Beneath this line are the data; copy exactly the part of them that opens with the line containing "theorem ord_neg (x" and closes with the line containing "rcases le_max_iff.1 hle with h | h", and only that part.

----

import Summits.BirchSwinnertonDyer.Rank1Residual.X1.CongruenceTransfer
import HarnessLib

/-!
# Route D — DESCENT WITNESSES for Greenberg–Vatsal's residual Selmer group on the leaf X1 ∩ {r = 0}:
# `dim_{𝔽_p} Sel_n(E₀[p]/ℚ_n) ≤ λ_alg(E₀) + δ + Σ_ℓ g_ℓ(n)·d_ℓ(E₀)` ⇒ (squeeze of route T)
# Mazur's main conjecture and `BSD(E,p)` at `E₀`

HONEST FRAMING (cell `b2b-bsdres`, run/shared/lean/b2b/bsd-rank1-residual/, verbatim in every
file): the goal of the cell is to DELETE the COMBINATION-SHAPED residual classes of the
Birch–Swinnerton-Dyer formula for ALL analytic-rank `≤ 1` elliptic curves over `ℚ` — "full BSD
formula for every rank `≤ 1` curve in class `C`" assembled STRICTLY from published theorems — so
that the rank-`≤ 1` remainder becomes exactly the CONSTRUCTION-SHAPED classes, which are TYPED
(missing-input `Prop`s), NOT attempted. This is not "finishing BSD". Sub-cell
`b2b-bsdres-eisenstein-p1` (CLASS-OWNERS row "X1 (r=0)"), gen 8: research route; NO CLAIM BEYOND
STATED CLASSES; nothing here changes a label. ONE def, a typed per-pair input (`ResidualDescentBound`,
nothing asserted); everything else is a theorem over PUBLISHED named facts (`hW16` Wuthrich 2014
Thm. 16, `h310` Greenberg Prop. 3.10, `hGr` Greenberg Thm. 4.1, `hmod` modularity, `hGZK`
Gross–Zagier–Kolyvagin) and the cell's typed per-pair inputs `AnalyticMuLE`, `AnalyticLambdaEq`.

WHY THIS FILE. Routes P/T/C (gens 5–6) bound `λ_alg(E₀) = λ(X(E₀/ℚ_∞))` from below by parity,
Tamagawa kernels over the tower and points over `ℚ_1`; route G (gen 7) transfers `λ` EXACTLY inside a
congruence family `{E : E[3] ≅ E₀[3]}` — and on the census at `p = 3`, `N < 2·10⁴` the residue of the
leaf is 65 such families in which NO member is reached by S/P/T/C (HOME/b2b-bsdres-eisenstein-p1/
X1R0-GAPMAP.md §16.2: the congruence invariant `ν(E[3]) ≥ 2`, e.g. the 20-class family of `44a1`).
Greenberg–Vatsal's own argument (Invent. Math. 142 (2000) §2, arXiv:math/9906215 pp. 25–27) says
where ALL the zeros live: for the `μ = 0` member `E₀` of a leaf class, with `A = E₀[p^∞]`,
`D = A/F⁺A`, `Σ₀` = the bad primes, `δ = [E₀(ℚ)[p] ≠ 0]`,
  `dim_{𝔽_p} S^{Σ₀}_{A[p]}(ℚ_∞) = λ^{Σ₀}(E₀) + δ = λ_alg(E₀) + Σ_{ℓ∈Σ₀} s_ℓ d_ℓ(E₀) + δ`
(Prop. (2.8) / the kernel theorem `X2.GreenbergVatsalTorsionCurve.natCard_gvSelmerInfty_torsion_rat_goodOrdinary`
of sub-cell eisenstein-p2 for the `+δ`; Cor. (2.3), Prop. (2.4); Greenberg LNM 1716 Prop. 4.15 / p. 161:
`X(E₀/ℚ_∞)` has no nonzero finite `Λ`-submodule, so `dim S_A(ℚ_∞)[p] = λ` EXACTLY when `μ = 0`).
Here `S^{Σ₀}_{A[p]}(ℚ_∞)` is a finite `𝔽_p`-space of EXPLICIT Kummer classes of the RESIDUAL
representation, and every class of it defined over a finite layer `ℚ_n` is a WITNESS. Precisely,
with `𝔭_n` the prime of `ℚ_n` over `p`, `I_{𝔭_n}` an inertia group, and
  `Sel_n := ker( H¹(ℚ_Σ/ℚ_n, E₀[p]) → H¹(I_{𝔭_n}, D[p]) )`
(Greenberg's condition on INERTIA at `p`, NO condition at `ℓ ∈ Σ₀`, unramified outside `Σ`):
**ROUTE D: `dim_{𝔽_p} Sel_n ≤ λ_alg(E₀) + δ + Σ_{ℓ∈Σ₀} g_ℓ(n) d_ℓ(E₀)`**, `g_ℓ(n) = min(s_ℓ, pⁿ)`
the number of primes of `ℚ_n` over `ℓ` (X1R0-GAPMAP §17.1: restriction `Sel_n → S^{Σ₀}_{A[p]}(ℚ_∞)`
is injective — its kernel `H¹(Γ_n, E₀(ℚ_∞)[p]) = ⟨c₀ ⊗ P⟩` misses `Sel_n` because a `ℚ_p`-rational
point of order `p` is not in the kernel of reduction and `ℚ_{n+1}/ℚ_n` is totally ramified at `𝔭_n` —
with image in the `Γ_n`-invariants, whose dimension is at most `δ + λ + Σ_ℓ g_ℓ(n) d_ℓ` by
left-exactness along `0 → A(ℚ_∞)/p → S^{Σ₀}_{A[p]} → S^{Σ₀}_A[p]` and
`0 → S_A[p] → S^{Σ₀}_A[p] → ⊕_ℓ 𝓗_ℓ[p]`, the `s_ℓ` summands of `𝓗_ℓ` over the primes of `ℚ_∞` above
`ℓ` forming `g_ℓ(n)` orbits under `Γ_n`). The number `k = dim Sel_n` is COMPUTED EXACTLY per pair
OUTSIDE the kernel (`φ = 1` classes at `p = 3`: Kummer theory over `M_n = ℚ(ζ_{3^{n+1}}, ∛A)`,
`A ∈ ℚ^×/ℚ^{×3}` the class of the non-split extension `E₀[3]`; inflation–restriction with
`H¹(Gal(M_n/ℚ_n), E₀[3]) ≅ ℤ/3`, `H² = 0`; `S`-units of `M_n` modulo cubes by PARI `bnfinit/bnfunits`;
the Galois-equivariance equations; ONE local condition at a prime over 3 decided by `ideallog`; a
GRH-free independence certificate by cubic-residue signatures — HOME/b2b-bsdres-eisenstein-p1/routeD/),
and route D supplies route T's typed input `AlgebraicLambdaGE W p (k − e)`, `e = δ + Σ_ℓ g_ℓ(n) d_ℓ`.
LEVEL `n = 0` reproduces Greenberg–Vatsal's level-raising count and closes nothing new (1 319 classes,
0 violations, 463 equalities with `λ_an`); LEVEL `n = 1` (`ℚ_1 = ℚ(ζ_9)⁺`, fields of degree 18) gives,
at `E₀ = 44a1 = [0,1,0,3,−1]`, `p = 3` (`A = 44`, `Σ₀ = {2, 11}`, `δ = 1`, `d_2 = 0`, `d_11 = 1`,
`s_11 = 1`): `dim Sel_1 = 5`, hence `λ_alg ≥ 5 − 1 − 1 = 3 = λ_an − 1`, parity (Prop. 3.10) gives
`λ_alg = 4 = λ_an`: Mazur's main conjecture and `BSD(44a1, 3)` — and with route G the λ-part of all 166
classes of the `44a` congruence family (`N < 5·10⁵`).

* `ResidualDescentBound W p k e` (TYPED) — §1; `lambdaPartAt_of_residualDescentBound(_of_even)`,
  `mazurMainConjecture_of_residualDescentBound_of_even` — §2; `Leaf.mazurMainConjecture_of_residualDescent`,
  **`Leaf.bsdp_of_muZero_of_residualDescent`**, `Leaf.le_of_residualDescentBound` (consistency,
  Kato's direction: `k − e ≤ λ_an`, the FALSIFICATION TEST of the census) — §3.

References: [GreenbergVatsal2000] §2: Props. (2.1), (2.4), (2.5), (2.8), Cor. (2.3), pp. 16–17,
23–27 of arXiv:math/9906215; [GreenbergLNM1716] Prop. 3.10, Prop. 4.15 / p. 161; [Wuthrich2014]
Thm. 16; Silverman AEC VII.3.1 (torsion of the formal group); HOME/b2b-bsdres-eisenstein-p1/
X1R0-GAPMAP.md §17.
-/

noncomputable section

----

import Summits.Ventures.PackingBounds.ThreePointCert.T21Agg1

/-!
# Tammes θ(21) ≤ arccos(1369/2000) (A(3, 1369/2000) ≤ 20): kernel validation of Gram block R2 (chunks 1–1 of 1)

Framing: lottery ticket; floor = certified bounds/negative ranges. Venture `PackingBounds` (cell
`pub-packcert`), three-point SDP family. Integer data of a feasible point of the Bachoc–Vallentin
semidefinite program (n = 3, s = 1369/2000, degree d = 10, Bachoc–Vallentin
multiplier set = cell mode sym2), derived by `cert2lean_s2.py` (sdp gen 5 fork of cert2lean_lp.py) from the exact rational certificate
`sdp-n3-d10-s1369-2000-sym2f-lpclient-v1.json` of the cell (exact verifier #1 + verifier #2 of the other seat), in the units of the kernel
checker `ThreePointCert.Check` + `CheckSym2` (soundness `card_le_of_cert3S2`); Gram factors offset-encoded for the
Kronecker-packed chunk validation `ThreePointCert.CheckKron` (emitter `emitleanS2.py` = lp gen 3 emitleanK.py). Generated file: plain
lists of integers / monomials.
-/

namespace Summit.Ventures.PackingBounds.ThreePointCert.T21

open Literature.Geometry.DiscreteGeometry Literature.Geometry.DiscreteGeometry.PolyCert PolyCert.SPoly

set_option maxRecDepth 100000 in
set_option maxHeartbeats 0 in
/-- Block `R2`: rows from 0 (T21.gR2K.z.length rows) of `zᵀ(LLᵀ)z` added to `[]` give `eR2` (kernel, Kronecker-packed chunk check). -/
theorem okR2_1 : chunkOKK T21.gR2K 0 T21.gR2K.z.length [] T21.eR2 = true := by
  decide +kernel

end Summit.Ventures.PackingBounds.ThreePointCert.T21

----

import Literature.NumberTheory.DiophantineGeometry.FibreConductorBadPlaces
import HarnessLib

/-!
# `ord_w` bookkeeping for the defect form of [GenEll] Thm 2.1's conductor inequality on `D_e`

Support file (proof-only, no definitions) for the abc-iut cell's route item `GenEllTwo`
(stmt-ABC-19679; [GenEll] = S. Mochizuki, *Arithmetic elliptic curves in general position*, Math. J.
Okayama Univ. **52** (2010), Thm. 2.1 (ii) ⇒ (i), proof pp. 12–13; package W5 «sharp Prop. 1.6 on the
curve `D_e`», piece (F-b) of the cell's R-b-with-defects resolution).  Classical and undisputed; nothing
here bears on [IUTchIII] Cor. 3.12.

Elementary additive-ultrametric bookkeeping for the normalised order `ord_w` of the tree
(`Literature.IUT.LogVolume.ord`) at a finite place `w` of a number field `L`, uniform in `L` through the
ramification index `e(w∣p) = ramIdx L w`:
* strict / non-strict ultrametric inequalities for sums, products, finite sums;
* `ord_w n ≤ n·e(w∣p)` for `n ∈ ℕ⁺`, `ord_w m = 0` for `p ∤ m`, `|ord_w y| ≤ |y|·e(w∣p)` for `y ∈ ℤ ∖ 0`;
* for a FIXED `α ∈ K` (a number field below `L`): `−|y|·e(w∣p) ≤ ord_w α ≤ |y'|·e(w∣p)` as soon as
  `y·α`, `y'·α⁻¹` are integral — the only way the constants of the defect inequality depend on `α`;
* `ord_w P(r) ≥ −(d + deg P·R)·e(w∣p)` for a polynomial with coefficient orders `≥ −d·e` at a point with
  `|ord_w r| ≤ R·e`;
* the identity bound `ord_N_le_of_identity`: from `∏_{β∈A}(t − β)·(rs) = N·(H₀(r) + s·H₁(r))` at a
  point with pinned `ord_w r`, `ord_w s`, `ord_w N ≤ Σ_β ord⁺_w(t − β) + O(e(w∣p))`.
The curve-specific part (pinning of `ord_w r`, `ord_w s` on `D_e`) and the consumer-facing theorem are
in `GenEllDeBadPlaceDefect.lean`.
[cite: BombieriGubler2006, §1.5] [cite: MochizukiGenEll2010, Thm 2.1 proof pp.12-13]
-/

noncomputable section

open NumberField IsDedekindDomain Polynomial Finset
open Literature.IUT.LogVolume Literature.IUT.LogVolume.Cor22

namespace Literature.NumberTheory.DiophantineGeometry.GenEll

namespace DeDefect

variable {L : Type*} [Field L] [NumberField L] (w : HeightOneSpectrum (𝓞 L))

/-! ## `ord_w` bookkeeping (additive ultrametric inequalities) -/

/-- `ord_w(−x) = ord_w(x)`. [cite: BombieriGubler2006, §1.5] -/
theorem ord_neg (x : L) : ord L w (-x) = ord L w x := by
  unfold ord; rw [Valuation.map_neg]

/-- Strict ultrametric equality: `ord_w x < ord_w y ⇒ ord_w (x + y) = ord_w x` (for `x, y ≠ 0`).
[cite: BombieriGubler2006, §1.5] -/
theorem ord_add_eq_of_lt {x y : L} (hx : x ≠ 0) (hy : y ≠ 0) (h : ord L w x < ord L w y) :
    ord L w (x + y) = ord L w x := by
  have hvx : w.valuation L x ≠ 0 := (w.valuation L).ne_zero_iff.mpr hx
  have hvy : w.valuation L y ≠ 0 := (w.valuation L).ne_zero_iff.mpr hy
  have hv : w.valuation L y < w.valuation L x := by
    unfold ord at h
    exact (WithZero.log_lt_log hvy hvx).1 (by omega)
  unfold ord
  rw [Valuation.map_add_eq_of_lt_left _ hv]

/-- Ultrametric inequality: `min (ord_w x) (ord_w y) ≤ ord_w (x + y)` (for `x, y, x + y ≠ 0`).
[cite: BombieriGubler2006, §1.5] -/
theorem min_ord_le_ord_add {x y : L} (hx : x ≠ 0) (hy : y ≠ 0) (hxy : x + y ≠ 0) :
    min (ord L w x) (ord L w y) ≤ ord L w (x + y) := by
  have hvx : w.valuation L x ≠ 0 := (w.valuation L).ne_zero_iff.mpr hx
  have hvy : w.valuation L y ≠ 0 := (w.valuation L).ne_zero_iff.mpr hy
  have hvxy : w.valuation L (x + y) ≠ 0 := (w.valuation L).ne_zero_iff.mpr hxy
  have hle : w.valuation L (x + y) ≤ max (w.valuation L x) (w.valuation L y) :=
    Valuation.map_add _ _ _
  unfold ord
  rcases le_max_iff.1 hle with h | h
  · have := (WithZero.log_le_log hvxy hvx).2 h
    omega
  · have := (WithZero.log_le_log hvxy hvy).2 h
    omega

----

### [ANSWER]
theorem ord_neg (x : L) : ord L w (-x) = ord L w x := by
  unfold ord; rw [Valuation.map_neg]

/-- Strict ultrametric equality: `ord_w x < ord_w y ⇒ ord_w (x + y) = ord_w x` (for `x, y ≠ 0`).
[cite: BombieriGubler2006, §1.5] -/
theorem ord_add_eq_of_lt {x y : L} (hx : x ≠ 0) (hy : y ≠ 0) (h : ord L w x < ord L w y) :
    ord L w (x + y) = ord L w x := by
  have hvx : w.valuation L x ≠ 0 := (w.valuation L).ne_zero_iff.mpr hx
  have hvy : w.valuation L y ≠ 0 := (w.valuation L).ne_zero_iff.mpr hy
  have hv : w.valuation L y < w.valuation L x := by
    unfold ord at h
    exact (WithZero.log_lt_log hvy hvx).1 (by omega)
  unfold ord
  rw [Valuation.map_add_eq_of_lt_left _ hv]

/-- Ultrametric inequality: `min (ord_w x) (ord_w y) ≤ ord_w (x + y)` (for `x, y, x + y ≠ 0`).
[cite: BombieriGubler2006, §1.5] -/
theorem min_ord_le_ord_add {x y : L} (hx : x ≠ 0) (hy : y ≠ 0) (hxy : x + y ≠ 0) :
    min (ord L w x) (ord L w y) ≤ ord L w (x + y) := by
  have hvx : w.valuation L x ≠ 0 := (w.valuation L).ne_zero_iff.mpr hx
  have hvy : w.valuation L y ≠ 0 := (w.valuation L).ne_zero_iff.mpr hy
  have hvxy : w.valuation L (x + y) ≠ 0 := (w.valuation L).ne_zero_iff.mpr hxy
  have hle : w.valuation L (x + y) ≤ max (w.valuation L x) (w.valuation L y) :=
    Valuation.map_add _ _ _
  unfold ord
  rcases le_max_iff.1 hle with h | h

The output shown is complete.